Bande de ptis cochons.
Z'allez être déçus. Pas parce qu'il y a rien à se mettre sous la dent ici, nan nan (prononcer lentement, sourire en coin..), mais disons que pour le moment on en cotoie pas beaucoup, on est tout le temps entre Erasmus en fait.
Donc pas grand chose encore à raconter de ce côté là.
M'enfin on peut quand même dire que dans l'ensemble, ces demoiselles sont plutôt bien arrangées.
j'immagine qu'en fin de saison les magasins de sous-vêtements doivent avoir du mal à écouler les petits bonnets : la grecque a la mamelle généreuse.
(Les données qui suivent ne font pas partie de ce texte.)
import Summits.BirchSwinnertonDyer.BirchSwinnertonDyer.Theorems.PrintCFramBottomClassIndexLawFiveLeGenusCrossingHeegnerField
import Summits.BirchSwinnertonDyer.BirchSwinnertonDyer.Theorems.RamifiedSevenEllipticUnitsRubinFormulaZpBsdp
import Summits.BirchSwinnertonDyer.BirchSwinnertonDyer.Theses.PrintCFram
import HarnessLib

set_option linter.dupNamespace false
set_option autoImplicit false

/-!
# Route `PrintCFram`, crux C2 `BottomClassIndexLawFiveLe` (item stmt-BirchSwinnertonDyer-20372), line
# `katz-genus-crossing`: the research stub `stub_heegnerFieldPPart` IS THE CRUX — pointwise and class-wide,
# modulo the route's own `∃`-form IMC r9 `EllipticUnitIMCFiveLe` and refereed named facts
# (cell `bsd-print-cfram`, seat `bsd-line-cfram-p1`, LEAD g3; helper `--supports` 20372; THEOREMS ONLY)

HONEST FRAMING. Nothing about BSD is proved; no summit statement is proved by this seat; C2, r9 and the leaf stay
OPEN. This file closes, in the kernel, the loop behind the lead's verdict on the line (LEAD g2 report
`Cruxes/BottomClassIndexLawFiveLe/Lines/katz-genus-crossing-lead-g2.md`: «crux-sized BY THEOREM»; LEAD g3 memo
`…-lead-g3.md`: «ATOMIC»), by composing two landed equivalences:

* g2's `KatzGenusCrossing.heegnerFieldPPart_iff_bsdp` (p611192): at a datum `(K, W₁, C₁)` of the reshaped
  skeleton with `BSD(W₁, p)`, Miller's `BSD(W/K, p)` on `W.baseChange K` ⟺ `BSD(W, p)` (mod GZK, modularity,
  Milne any-model);
* cell `bsd-cm`'s any-prime seam `RubinFormulaZpBsdp.ramifiedCMBottomClassIndexLawAtZp_iff_bsdp_of_imcZp`:
  the crux BODY `X12.O11.RamifiedCMBottomClassIndexLawAtZp W p` ⟺ `BSD(W, p)` given the `∃`-form IMC
  `X12.O11.RamifiedCMEllipticUnitIMCAtZp W p` at `W` (mod modularity, GZ I.(7.3), GZK, Cassels), and its
  IMC-free half `…IndexLawAtZp_of_bsdp`.

Results (all CONDITIONAL on the displayed named facts; nothing booked):
* `indexLawAtZp_of_heegnerFieldPPart` — ONE datum of S3'' at `(W, p)` already gives the crux body at `(W, p)`;
  NO IMC input in this direction (§1).
* `heegnerFieldPPart_iff_indexLawAtZp_of_imcZp` — given the IMC at `W`, S3'' at any datum ⟺ the crux body (§1).
* `forall_heegnerFieldPPart_of_bottomClassIndexLawFiveLe_of_imcFiveLe` and
  `bottomClassIndexLawFiveLe_iff_heegnerFieldPPart` — CLASS-WIDE: granted r9 and seven refereed facts
  {`exists_isNewformOf`, Hoffstein–Luo 1997, Burungale–Flach 2024 Cor. 2, GZ I.(7.3), Cassels, Milne 1972},
  `BottomClassIndexLawFiveLe ↔ (GZK → stub_heegnerFieldPPart)` with the stub's REGISTERED signature verbatim (§2).
So in `BSD_p` currency the line's decomposition has no reduction power: its stubs 1–3 are refereed print, and
its stub 4 is the crux again (re-based over a Heegner field). What any line on C2 must import is the ONE
unprinted identity behind both sides — the value of the ramified Rubin-type `p`-adic `L`-function at the
trivial character ([BKNO] Thm. 1.8 at `χ = 𝟙`: `𝟙(L_{p,v_ε}(E)) = exp*_ω(𝟙(v_{−ε})) · log_ω(𝟙(z))`) against the
Heegner point / `L'(E,1)` — the «BDP-type formula» whose ramified counterpart [BKNO] §1.4 (p. 8) announces
«elsewhere». K7r item 19945 (cell `bsd-cm`) is the 𝒞₇@7 instance of the same atom
(`Theorems/PrintCFramBottomClassIndexLawFiveLeSevenInstance.lean`).

References: [BKNO] arXiv:2608.06879v1 Thm. 1.7, Thm. 1.8, §1.4 (pp. 6–8; preprint; shape only)
[BurungaleKobayashiNakamuraOta2026]; R. Miller, LMS J. Comput. Math. 14 (2011) Def. 1.1 [Miller2011LMS];
J. S. Milne, Invent. Math. 17 (1972) §1 Thm. 1 [Milne1972ArithmeticAV]; J. Hoffstein – W. Luo, Int. Math. Res.
Not. 1997 [HoffsteinLuo1997]; A. Burungale – M. Flach, Camb. J. Math. 12 (2024) Cor. 2 [BurungaleFlach2024];
B. Gross – D. Zagier (1986) Thm. I.(7.3) [GrossZagier1986]; J. W. S. Cassels (1965) [Cassels1965ArithmeticVIII].
-/

noncomputable section

open scoped Classical

open WeierstrassCurve Literature.NumberTheory.EllipticCurves Literature.NumberTheory.EllipticCurves.Rank1Residual
  Summit.BirchSwinnertonDyer.Rank1Residual Summit.BirchSwinnertonDyer.Rank1Residual.X12
  Summit.BirchSwinnertonDyer.Rank1Residual.X12.O11
  Summit.BirchSwinnertonDyer.BirchSwinnertonDyer.Theorems.RamifiedSevenEllipticUnits

namespace Summit.BirchSwinnertonDyer.BirchSwinnertonDyer.Theorems.PrintCFram.KatzGenusCrossing

/-! ### §1. Pointwise: one datum of the research stub versus the crux body at `(W, p)` -/

section Pointwise

variable {W : WeierstrassCurve ℚ} [W.IsElliptic] [W.IsGloballyMinimal] {p : ℕ} [Fact p.Prime]

/-- **One datum of S3'' gives the crux body at `(W, p)` — no IMC input.** For a globally minimal `W/ℚ` of
analytic rank `≤ 1`, an imaginary quadratic `K`, a globally minimal model `W₁` of `W^{(d_K)}` of analytic rank
`0` with `BSD(W₁, p)`: Miller's `BSD(W/K, p)` on `W.baseChange K` implies the value law
`X12.O11.RamifiedCMBottomClassIndexLawAtZp W p` (the body of C2 / of K7r's 19945 at `p = 7`). Route:
`heegnerFieldPPart_iff_bsdp` (`.1`: `BSD(W, p)`), then cell `bsd-cm`'s IMC-free seam
`RubinFormulaZpBsdp.ramifiedCMBottomClassIndexLawAtZp_of_bsdp`. CONDITIONAL on GZK, modularity, Cassels, Milne
any-model (displayed). [cite: Miller2011LMS, Def. 1.1 (arXiv:1010.2431 p. 3)] [cite: Milne1972ArithmeticAV, §1 Thm. 1]
[cite: Cassels1965ArithmeticVIII] -/
theorem indexLawAtZp_of_heegnerFieldPPart (hGZK : rank_eq_analyticRank_of_analyticRank_le_one)
    (hmod : hasEntireLFunction_rat) (hCassels : bsdRHS_eq_of_isIsogenous)
    (hMilneC : Milne1972.bsdQuotient_baseChange_quadratic_anyModel)
    (hr : W.analyticRank ≤ 1) (K : Type) [Field K] [NumberField K] (hK : IsImaginaryQuadratic K)
    {W₁ : WeierstrassCurve ℚ} [W₁.IsElliptic] [W₁.IsGloballyMinimal] {C₁ : VariableChange ℚ}
    (htw : C₁ • W₁ = W.quadraticTwist (NumberField.discr K : ℚ)) (hr₁ : W₁.analyticRank = 0)
    (hB₁ : BSDp W₁ p) (hOver : BSDpOver (W.baseChange K) p) :
    RamifiedCMBottomClassIndexLawAtZp W p :=
  RubinFormulaZpBsdp.ramifiedCMBottomClassIndexLawAtZp_of_bsdp hCassels hmod hGZK hr
    ((heegnerFieldPPart_iff_bsdp hGZK hmod hMilneC hr K hK htw hr₁ hB₁).1 hOver)

/-- **Given the `∃`-form IMC at `W`, S3'' at any datum ⟺ the crux body at `(W, p)`.** For a globally minimal
CM `W/ℚ` of analytic rank one at a CM-ramified `p ≥ 5` with `X12.O11.RamifiedCMEllipticUnitIMCAtZp W p`
(the body of r9 / of K7r's 19944 at `p = 7`), and any datum `(K, W₁, C₁)` with `BSD(W₁, p)`:
`BSDpOver (W.baseChange K) p ↔ RamifiedCMBottomClassIndexLawAtZp W p` — `heegnerFieldPPart_iff_bsdp` followed
by cell `bsd-cm`'s `RubinFormulaZpBsdp.ramifiedCMBottomClassIndexLawAtZp_iff_bsdp_of_imcZp`. CONDITIONAL on
GZK, modularity, GZ I.(7.3), Cassels, Milne any-model (displayed). [cite: Miller2011LMS, Def. 1.1 (arXiv:1010.2431 p. 3)]
[cite: GrossZagier1986, Thm. I.(7.3)] [cite: Milne1972ArithmeticAV, §1 Thm. 1] -/
theorem heegnerFieldPPart_iff_indexLawAtZp_of_imcZp
    (hGZK : rank_eq_analyticRank_of_analyticRank_le_one) (hmod : hasEntireLFunction_rat)
    (hGZ : GrossZagier1986_thm_I_7_3) (hCassels : bsdRHS_eq_of_isIsogenous)
    (hMilneC : Milne1972.bsdQuotient_baseChange_quadratic_anyModel)
    (hCM : W.HasCM) (hram : CMRamified W p) (h5 : 5 ≤ p) (hr : W.analyticRank = 1)
    (h1 : RamifiedCMEllipticUnitIMCAtZp W p)
    (K : Type) [Field K] [NumberField K] (hK : IsImaginaryQuadratic K)
    {W₁ : WeierstrassCurve ℚ} [W₁.IsElliptic] [W₁.IsGloballyMinimal] {C₁ : VariableChange ℚ}
    (htw : C₁ • W₁ = W.quadraticTwist (NumberField.discr K : ℚ)) (hr₁ : W₁.analyticRank = 0)
    (hB₁ : BSDp W₁ p) :
    BSDpOver (W.baseChange K) p ↔ RamifiedCMBottomClassIndexLawAtZp W p :=
  (heegnerFieldPPart_iff_bsdp hGZK hmod hMilneC hr.le K hK htw hr₁ hB₁).trans
    (RubinFormulaZpBsdp.ramifiedCMBottomClassIndexLawAtZp_iff_bsdp_of_imcZp hmod hGZ hGZK hCassels h1 hCM
      hram h5 hr).symm

end Pointwise

/-! ### §2. Class-wide: `BottomClassIndexLawFiveLe ↔ (GZK → stub_heegnerFieldPPart)` granted r9 and facts -/

/-- **C2 ∧ r9 ⟹ the research stub, class-wide** (registered signature of `stub_heegnerFieldPPart` verbatim,
behind C2's own antecedent GZK): at every member and every datum with `BSD(W₁, p)`, the crux body and the IMC
at `W` give `BSD(W, p)` (cell `bsd-cm`'s seam), hence `BSD(W/K, p)` (g2's exactness). The Heegner hypotheses
of the datum are not used. CONDITIONAL on r9 `Theses.PrintCFram.EllipticUnitIMCFiveLe` and the displayed facts
{modularity, GZ I.(7.3), Cassels, Milne}. [cite: Miller2011LMS, Def. 1.1 (arXiv:1010.2431 p. 3)]
[cite: GrossZagier1986, Thm. I.(7.3)] [cite: Milne1972ArithmeticAV, §1 Thm. 1] -/
theorem forall_heegnerFieldPPart_of_bottomClassIndexLawFiveLe_of_imcFiveLe
    (hmod : hasEntireLFunction_rat) (hGZ : GrossZagier1986_thm_I_7_3) (hCassels : bsdRHS_eq_of_isIsogenous)
    (hMilneC : Milne1972.bsdQuotient_baseChange_quadratic_anyModel)
    (h9 : Summit.BirchSwinnertonDyer.BirchSwinnertonDyer.Theses.PrintCFram.EllipticUnitIMCFiveLe)
    (h2 : Summit.BirchSwinnertonDyer.BirchSwinnertonDyer.Theses.PrintCFram.BottomClassIndexLawFiveLe)
    (hGZK : rank_eq_analyticRank_of_analyticRank_le_one) :
    ∀ (W : WeierstrassCurve ℚ) [W.IsElliptic] [W.IsGloballyMinimal] (p : ℕ) [Fact p.Prime],
      W.HasCM → CMRamified W p → 5 ≤ p → W.analyticRank = 1 →
      ∀ (K : Type) [Field K] [NumberField K] (W₁ : WeierstrassCurve ℚ) [W₁.IsElliptic] [W₁.IsGloballyMinimal]
        (C₁ : VariableChange ℚ), IsImaginaryQuadratic K → SatisfiesHeegnerHypothesis (W.conductorNorm ℤ) K →
        SatisfiesHeegnerHypothesis p K → C₁ • W₁ = W.quadraticTwist (NumberField.discr K : ℚ) →
        W₁.analyticRank = 0 → BSDp W₁ p → BSDpOver (W.baseChange K) p :=
  fun W _ _ p _ hCM hram h5 hr K _ _ _ _ _ _ hK _ _ htw hr₁ hB₁ =>
    (heegnerFieldPPart_iff_indexLawAtZp_of_imcZp hGZK hmod hGZ hCassels hMilneC hCM hram h5 hr
        (h9 W p hCM hram h5 hr) K hK htw hr₁ hB₁).2 (h2 hGZK W p hCM hram h5 hr)

/-- **THE RESEARCH STUB IS THE CRUX (class-wide).** Granted the route's `∃`-form IMC r9
`Theses.PrintCFram.EllipticUnitIMCFiveLe` and seven refereed named facts — modularity `exists_isNewformOf`,
Hoffstein–Luo 1997 (a Heegner field with a rank-zero twist exists: g2's `exists_heegnerField_rankZeroTwist`),
Burungale–Flach 2024 Cor. 2 (rank-zero `BSD_p` of the CM twist), Gross–Zagier I.(7.3), Cassels, Milne 1972
any-model — the crux `Theses.PrintCFram.BottomClassIndexLawFiveLe` is EQUIVALENT to the registered research
stub `stub_heegnerFieldPPart` of `Cruxes/BottomClassIndexLawFiveLe/Lines/katz_genus_crossing.lean` placed
behind the crux's own antecedent GZK. `→`: the previous theorem; `←`: g2's assembly
`crux_of_heegnerField_pPartOver`. So the line's stub 4 has exactly the strength of the crux: nothing smaller
is left to prove on this line. CONDITIONAL on the displayed hypotheses; nothing booked.
[cite: HoffsteinLuo1997, Theorem (§1, pp. 435–436)] [cite: BurungaleFlach2024, Thm. 1.1 and Cor. 2]
[cite: Milne1972ArithmeticAV, §1 Thm. 1] [cite: GrossZagier1986, Thm. I.(7.3)] [cite: Cassels1965ArithmeticVIII]
[cite: Miller2011LMS, Def. 1.1 (arXiv:1010.2431 p. 3)] -/
theorem bottomClassIndexLawFiveLe_iff_heegnerFieldPPart (hnf : ModularForms.exists_isNewformOf)
    (hHL : HoffsteinLuo1997_exists_twist_L_one_ne_zero) (hBF : bsdTriple_of_hasCM_of_L_one_ne_zero)
    (hGZ : GrossZagier1986_thm_I_7_3) (hCassels : bsdRHS_eq_of_isIsogenous)
    (hMilneC : Milne1972.bsdQuotient_baseChange_quadratic_anyModel)
    (h9 : Summit.BirchSwinnertonDyer.BirchSwinnertonDyer.Theses.PrintCFram.EllipticUnitIMCFiveLe) :
    Summit.BirchSwinnertonDyer.BirchSwinnertonDyer.Theses.PrintCFram.BottomClassIndexLawFiveLe ↔
      (rank_eq_analyticRank_of_analyticRank_le_one →
        ∀ (W : WeierstrassCurve ℚ) [W.IsElliptic] [W.IsGloballyMinimal] (p : ℕ) [Fact p.Prime],
          W.HasCM → CMRamified W p → 5 ≤ p → W.analyticRank = 1 →
          ∀ (K : Type) [Field K] [NumberField K] (W₁ : WeierstrassCurve ℚ) [W₁.IsElliptic]
            [W₁.IsGloballyMinimal] (C₁ : VariableChange ℚ), IsImaginaryQuadratic K →
            SatisfiesHeegnerHypothesis (W.conductorNorm ℤ) K → SatisfiesHeegnerHypothesis p K →
            C₁ • W₁ = W.quadraticTwist (NumberField.discr K : ℚ) → W₁.analyticRank = 0 → BSDp W₁ p →
            BSDpOver (W.baseChange K) p) :=
  ⟨fun h2 hGZK => forall_heegnerFieldPPart_of_bottomClassIndexLawFiveLe_of_imcFiveLe
      (hasEntireLFunction_rat_of_exists_isNewformOf hnf) hGZ hCassels hMilneC h9 h2 hGZK,
    fun h hGZK W _ _ p _ hCM hram h5 hr =>
      crux_of_heegnerField_pPartOver hnf hHL hBF hCassels hMilneC (h hGZK) hGZK W p hCM hram h5 hr⟩

end Summit.BirchSwinnertonDyer.BirchSwinnertonDyer.Theorems.PrintCFram.KatzGenusCrossing

end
Et une belle peau de méditerranéenne, généralement. C'est tout ce que je peux dire pour le moment, c'est peu ok, mais on y reviendra. ^^
(promis :p)
Erasmus girls
'se trouve que je maitrise un peu plus le sujet.
Plus de 15 jours maintenant que j'en cotoie un bon nombre à Matsi.
Au début, faut avouer qu'on etait assez déçus par la proportion de filles jolies. À Matsi y'a quoi, 25, 30 étudiantes.. pour nous (le nous désignant tout individu de sexe masculin vivant dans la résidence, d'orientation hétérosexuelle, innocent et désintéressé, mais qui en parle juste comme ça..), seules 3 d'entre elles en gros sont vraiment séduisantes.
Le reste, ça va du ''pas mal'', au ''bon boudin finlandais''.
M'enfin on est à peu près ok sur la hiérarchie : y'a Andrea, une brunette autrichienne pleine de charme discret et de naturel, taille de guêpe et sourire craquant, qui fait fondre bon nombre des mecs ici. (Problème son bonhomme l'appelle tous les soirs, vient la voir en septembre.. ils peuvent se la mettre derrière l'oreille, elle est accro. Et étudiante en théologie, accessoirement. c'qui est pas fait pour arranger les choses.)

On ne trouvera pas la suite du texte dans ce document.